In the listing that follows, the lines starting at the one containing "obtain ⟨e₁, m1, m2, m3, m4⟩" and ending at the one containing "have hclosed : ∀" are to be returned exactly, both boundary lines included, and no others.

## EXTRACTED ENTRIES
Start of Block
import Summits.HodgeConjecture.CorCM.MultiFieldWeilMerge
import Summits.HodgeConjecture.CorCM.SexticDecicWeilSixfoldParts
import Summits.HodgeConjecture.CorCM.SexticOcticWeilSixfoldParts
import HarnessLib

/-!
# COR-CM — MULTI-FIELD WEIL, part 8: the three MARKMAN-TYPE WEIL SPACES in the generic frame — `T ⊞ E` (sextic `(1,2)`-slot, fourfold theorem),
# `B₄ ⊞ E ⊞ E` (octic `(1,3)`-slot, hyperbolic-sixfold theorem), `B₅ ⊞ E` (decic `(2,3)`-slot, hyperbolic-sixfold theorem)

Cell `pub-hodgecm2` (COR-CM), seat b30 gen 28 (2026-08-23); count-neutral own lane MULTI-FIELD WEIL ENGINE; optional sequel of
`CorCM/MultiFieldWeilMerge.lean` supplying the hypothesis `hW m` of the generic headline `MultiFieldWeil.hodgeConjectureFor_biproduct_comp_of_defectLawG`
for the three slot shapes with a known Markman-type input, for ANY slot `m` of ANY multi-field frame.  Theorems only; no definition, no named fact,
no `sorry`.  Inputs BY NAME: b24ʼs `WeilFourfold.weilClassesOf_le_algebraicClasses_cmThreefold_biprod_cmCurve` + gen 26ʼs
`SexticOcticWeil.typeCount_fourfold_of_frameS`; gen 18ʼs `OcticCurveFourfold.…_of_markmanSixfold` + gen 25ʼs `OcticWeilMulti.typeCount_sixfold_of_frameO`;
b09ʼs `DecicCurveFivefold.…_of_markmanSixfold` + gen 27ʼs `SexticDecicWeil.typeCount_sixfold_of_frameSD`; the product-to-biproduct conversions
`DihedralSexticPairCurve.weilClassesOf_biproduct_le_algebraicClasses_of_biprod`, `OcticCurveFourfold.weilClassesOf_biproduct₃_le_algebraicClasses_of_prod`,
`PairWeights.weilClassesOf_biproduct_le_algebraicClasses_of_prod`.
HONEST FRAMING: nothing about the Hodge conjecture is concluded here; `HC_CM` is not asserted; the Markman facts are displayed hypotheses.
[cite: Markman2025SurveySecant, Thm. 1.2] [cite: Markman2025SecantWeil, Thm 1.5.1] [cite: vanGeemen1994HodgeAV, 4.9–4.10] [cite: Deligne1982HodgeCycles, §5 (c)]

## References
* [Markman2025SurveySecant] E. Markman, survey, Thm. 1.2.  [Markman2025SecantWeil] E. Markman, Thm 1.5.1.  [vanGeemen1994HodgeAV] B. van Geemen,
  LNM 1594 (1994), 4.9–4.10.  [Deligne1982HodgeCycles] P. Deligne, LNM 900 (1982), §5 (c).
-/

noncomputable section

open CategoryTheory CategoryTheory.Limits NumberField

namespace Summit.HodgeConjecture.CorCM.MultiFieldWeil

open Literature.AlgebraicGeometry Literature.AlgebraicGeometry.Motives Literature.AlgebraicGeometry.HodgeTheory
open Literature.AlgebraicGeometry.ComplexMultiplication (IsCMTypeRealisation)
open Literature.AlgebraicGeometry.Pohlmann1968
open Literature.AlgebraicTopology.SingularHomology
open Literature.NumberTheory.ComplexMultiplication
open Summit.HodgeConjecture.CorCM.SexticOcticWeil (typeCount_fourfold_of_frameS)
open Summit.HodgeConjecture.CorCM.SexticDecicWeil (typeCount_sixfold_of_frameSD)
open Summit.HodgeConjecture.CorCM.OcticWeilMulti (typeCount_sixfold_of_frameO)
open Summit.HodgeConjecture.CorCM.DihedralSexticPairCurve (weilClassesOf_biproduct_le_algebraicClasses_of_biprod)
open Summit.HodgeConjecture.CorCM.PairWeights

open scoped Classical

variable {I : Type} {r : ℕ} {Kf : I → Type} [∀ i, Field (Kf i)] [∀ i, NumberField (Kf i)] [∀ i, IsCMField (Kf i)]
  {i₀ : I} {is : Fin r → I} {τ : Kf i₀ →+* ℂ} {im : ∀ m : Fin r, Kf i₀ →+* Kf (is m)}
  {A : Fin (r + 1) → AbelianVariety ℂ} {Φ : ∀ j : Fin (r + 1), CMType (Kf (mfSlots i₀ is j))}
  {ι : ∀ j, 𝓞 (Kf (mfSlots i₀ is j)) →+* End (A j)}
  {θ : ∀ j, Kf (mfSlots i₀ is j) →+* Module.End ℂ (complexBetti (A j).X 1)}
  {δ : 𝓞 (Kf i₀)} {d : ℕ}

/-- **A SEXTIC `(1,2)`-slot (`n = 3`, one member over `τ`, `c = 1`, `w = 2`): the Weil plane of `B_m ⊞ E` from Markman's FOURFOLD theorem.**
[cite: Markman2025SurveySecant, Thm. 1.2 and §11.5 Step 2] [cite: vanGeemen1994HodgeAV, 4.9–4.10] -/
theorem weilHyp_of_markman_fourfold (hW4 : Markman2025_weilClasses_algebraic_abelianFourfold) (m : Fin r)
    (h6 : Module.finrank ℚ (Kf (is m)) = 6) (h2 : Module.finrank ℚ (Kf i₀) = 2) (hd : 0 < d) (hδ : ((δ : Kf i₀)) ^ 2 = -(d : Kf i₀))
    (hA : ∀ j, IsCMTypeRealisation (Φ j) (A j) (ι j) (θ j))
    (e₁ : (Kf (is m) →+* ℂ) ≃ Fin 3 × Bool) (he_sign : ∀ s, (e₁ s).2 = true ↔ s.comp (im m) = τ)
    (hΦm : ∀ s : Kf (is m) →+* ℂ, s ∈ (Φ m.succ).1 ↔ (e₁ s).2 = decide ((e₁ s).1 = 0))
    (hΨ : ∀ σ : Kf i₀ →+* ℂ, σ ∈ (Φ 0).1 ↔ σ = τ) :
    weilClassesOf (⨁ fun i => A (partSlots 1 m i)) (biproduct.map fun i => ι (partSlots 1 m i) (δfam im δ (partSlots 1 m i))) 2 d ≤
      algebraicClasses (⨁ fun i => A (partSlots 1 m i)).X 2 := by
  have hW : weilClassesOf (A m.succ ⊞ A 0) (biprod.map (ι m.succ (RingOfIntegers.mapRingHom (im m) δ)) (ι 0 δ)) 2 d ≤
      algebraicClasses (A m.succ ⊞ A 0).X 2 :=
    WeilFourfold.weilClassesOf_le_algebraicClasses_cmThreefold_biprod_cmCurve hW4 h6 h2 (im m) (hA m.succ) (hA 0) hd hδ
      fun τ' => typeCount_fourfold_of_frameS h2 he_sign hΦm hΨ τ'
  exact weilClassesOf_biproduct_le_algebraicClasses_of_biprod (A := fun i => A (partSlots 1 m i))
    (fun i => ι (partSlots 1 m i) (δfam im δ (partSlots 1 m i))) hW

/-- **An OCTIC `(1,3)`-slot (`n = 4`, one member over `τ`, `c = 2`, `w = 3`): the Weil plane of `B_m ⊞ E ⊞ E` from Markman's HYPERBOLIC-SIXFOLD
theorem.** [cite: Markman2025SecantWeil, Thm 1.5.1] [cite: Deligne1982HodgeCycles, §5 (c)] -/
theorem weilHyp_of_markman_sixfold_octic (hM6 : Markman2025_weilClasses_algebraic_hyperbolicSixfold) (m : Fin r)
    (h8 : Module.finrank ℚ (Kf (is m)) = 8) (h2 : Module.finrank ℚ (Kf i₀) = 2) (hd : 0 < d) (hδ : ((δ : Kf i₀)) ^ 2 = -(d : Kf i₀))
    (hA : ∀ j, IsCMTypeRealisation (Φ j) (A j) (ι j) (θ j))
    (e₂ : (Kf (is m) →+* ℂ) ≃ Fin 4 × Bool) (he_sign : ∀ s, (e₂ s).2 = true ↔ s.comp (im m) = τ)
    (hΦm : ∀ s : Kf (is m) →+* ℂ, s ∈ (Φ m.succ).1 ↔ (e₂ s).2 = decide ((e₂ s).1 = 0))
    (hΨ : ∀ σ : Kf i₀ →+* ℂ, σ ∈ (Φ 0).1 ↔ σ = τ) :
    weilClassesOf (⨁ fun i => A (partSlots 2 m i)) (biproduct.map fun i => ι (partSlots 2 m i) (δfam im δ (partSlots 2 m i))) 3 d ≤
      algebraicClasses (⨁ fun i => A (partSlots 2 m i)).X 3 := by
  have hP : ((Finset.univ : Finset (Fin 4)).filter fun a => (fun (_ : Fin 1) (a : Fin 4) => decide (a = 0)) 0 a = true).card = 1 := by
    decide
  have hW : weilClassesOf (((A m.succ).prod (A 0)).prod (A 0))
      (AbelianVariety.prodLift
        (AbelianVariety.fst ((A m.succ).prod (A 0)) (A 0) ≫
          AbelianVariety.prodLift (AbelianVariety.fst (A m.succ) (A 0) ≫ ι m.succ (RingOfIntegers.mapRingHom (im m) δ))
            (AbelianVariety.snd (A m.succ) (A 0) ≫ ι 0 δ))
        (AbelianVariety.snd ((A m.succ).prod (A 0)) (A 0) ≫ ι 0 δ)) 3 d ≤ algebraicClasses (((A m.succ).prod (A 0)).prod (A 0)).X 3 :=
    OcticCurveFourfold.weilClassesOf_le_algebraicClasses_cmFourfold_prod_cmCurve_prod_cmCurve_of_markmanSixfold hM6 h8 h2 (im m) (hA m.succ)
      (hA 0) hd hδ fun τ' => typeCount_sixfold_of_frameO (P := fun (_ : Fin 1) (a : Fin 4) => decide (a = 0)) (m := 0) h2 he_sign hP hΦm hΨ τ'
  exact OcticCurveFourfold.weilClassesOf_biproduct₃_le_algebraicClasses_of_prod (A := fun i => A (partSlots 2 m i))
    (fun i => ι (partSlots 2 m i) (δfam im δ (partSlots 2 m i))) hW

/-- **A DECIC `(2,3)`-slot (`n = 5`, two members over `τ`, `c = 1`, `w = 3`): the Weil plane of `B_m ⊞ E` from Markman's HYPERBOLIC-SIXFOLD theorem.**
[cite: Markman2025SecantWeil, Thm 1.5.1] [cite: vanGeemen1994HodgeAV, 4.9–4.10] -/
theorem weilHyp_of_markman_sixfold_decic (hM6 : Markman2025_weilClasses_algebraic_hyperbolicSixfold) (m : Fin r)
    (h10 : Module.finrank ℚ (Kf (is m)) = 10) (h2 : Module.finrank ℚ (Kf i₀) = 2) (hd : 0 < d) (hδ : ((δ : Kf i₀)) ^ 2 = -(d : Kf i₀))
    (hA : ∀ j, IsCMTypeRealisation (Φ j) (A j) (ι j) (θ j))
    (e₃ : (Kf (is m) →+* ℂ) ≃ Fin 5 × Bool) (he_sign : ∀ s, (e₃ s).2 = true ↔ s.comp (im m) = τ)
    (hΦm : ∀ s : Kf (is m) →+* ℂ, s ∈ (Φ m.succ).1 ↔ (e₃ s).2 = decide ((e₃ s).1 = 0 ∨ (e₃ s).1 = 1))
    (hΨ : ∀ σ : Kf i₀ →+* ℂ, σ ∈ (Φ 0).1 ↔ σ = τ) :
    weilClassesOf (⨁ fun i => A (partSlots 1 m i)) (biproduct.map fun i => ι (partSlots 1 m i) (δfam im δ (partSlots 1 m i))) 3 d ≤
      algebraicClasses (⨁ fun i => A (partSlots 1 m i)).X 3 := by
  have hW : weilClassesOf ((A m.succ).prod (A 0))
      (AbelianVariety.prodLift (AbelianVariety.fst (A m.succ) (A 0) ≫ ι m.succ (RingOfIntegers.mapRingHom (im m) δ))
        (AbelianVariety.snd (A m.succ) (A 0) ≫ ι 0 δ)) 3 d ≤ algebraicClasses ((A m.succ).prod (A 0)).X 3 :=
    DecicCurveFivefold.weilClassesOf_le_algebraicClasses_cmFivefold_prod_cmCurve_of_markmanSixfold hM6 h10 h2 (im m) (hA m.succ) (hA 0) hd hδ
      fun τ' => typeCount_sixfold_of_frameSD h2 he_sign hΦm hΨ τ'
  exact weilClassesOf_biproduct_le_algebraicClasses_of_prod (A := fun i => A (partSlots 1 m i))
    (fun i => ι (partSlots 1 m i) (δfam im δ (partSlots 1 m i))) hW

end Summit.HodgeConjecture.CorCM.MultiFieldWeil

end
End of Block
Start of Block
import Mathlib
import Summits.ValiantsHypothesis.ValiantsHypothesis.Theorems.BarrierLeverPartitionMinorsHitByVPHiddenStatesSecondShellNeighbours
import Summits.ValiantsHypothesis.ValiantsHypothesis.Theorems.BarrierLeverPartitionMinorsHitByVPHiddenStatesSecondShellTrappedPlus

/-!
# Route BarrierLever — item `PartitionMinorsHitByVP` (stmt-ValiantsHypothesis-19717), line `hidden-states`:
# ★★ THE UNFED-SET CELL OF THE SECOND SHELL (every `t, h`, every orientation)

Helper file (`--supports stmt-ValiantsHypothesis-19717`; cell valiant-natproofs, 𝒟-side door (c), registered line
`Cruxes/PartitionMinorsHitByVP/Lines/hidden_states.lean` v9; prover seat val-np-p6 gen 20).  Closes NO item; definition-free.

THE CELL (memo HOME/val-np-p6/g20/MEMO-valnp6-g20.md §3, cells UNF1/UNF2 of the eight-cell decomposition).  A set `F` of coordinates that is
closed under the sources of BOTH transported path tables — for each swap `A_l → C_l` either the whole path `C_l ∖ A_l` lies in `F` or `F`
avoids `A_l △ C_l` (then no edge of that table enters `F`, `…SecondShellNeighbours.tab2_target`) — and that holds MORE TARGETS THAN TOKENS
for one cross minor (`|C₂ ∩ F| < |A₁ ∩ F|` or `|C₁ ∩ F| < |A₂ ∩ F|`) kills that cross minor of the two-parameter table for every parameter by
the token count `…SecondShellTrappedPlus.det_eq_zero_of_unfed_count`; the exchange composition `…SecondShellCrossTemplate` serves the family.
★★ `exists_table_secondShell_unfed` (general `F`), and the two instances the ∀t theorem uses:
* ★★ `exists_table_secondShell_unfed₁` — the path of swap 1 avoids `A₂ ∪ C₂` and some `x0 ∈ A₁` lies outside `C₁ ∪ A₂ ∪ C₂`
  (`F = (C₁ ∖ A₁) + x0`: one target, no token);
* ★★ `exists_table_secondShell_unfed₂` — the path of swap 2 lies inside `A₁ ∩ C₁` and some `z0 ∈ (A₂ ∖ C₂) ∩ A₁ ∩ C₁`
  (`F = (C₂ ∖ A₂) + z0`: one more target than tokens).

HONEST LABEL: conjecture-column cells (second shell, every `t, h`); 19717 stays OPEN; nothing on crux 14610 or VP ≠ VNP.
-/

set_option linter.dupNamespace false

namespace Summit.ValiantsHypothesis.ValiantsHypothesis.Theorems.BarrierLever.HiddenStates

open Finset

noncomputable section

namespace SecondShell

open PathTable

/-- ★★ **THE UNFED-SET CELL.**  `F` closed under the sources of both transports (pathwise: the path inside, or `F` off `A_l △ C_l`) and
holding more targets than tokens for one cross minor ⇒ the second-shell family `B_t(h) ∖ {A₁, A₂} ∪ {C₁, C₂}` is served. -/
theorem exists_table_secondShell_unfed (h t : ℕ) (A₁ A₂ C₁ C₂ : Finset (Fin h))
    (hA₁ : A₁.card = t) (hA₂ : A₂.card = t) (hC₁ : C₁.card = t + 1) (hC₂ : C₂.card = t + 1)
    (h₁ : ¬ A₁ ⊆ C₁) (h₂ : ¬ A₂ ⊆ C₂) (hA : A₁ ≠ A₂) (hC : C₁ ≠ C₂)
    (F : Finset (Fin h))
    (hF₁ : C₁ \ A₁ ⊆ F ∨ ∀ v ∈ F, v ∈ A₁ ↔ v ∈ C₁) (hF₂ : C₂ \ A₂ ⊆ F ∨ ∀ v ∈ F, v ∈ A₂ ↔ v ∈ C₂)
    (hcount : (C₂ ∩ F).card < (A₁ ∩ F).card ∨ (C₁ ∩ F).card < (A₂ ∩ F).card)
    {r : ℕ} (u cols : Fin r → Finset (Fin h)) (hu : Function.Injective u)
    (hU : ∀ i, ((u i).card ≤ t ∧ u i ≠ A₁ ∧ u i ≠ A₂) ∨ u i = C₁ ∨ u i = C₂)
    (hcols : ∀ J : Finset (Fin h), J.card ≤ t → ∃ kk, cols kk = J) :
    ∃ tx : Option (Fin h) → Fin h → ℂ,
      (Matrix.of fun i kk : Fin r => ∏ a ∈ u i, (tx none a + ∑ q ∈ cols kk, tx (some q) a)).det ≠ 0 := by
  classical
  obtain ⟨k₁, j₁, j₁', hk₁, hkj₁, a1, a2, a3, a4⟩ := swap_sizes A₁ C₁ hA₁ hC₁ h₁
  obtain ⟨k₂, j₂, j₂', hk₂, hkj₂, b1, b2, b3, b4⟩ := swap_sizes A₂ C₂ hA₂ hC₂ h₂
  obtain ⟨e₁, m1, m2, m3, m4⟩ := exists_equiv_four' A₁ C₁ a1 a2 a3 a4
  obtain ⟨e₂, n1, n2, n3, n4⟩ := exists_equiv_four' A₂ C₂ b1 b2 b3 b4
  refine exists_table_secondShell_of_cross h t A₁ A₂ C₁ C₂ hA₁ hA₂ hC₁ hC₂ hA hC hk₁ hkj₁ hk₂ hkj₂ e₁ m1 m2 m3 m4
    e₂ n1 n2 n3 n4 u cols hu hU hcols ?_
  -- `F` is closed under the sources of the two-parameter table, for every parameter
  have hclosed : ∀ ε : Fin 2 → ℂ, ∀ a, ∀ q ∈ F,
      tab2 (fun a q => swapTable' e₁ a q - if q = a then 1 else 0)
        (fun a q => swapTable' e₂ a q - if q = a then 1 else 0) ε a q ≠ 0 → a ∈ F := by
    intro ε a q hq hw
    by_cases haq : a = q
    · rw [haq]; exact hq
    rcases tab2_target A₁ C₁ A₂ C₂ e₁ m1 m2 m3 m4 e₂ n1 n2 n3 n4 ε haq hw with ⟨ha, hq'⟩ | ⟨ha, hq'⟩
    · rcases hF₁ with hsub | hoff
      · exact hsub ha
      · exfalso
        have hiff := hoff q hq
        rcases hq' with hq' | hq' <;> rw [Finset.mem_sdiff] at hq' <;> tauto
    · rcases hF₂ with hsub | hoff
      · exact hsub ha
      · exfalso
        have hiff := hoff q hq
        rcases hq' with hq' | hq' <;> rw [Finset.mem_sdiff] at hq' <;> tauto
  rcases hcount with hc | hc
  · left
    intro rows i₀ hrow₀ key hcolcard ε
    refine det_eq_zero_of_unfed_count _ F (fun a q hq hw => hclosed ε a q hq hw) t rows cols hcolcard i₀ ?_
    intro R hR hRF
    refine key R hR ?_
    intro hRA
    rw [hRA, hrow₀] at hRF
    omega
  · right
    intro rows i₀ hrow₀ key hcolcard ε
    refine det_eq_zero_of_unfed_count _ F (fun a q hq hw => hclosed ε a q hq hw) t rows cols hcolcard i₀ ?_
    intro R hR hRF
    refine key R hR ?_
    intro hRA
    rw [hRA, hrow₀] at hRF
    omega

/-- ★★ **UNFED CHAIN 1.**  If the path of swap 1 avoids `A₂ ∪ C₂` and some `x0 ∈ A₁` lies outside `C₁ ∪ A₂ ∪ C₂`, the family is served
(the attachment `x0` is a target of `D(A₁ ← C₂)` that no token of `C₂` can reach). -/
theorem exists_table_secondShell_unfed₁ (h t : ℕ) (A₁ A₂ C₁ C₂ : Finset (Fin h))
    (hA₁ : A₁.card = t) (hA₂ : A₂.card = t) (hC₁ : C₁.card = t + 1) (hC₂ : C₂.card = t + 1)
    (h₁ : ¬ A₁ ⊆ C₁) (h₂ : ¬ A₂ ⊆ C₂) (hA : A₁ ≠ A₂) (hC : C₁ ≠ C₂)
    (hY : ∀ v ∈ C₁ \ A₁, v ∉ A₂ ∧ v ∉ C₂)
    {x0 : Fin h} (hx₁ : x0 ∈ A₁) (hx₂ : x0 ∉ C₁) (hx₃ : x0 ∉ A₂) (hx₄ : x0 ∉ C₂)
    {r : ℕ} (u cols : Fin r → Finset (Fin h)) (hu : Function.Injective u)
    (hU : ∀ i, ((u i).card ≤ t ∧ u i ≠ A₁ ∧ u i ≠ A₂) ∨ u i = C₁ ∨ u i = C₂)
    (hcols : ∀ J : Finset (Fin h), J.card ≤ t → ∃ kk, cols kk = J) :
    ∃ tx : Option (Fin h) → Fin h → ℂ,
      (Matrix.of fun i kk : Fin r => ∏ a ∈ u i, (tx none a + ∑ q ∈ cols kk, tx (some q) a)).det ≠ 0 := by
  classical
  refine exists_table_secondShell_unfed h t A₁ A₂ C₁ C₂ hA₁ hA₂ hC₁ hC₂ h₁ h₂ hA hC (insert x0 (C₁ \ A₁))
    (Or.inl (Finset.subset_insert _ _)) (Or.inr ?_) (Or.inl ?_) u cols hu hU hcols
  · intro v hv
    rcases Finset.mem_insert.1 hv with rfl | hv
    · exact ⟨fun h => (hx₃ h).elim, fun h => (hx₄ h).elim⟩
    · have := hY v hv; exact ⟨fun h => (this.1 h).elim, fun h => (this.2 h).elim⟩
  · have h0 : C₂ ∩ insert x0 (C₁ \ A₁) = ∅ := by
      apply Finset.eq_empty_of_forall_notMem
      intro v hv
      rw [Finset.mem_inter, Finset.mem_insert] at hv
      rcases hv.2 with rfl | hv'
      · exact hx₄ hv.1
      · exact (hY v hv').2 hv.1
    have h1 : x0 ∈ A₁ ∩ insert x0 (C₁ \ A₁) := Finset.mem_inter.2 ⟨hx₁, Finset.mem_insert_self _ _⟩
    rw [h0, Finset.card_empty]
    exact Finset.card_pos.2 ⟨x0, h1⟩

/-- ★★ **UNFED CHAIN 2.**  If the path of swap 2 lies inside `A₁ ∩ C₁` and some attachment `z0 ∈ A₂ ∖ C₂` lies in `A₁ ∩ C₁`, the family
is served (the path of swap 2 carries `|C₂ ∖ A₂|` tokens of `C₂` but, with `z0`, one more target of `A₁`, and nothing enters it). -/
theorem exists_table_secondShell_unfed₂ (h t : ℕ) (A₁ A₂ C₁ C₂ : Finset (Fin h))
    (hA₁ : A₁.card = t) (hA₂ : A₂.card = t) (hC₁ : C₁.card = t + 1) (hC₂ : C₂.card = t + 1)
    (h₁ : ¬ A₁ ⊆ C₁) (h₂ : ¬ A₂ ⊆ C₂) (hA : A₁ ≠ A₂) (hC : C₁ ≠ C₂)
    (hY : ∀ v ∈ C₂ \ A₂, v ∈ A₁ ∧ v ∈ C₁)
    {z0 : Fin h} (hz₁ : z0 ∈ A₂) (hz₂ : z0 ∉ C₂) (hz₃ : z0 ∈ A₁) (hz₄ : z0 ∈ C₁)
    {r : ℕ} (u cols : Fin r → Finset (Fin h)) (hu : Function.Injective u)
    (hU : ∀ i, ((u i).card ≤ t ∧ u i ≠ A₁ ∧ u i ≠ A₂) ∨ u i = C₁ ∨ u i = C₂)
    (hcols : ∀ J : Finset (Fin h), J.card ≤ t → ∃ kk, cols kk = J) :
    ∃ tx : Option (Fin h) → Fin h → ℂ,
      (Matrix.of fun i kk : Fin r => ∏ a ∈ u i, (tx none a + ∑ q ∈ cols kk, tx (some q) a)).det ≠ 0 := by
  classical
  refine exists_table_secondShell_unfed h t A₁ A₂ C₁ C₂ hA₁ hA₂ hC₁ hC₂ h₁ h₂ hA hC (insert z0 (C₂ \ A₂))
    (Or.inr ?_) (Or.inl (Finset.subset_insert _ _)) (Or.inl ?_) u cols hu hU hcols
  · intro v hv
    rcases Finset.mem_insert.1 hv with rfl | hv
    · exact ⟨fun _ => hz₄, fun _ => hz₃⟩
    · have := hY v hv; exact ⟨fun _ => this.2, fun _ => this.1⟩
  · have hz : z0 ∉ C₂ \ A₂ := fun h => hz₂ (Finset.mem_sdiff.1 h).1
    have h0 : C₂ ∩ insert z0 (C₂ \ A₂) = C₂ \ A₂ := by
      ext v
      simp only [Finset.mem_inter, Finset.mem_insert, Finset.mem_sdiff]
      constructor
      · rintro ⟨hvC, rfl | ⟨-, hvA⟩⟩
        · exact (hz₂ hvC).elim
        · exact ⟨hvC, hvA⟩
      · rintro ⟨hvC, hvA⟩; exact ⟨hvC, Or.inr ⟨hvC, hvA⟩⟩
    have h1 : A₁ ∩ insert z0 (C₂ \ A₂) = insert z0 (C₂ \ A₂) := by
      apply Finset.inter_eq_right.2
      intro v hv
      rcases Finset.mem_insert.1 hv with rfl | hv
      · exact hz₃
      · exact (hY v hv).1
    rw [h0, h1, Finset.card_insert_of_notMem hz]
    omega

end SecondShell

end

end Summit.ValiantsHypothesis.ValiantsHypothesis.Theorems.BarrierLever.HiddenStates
End of Block
## RESPONSE FOR THIS EXERCISE
  obtain ⟨e₁, m1, m2, m3, m4⟩ := exists_equiv_four' A₁ C₁ a1 a2 a3 a4
  obtain ⟨e₂, n1, n2, n3, n4⟩ := exists_equiv_four' A₂ C₂ b1 b2 b3 b4
  refine exists_table_secondShell_of_cross h t A₁ A₂ C₁ C₂ hA₁ hA₂ hC₁ hC₂ hA hC hk₁ hkj₁ hk₂ hkj₂ e₁ m1 m2 m3 m4
    e₂ n1 n2 n3 n4 u cols hu hU hcols ?_
  -- `F` is closed under the sources of the two-parameter table, for every parameter
  have hclosed : ∀ ε : Fin 2 → ℂ, ∀ a, ∀ q ∈ F,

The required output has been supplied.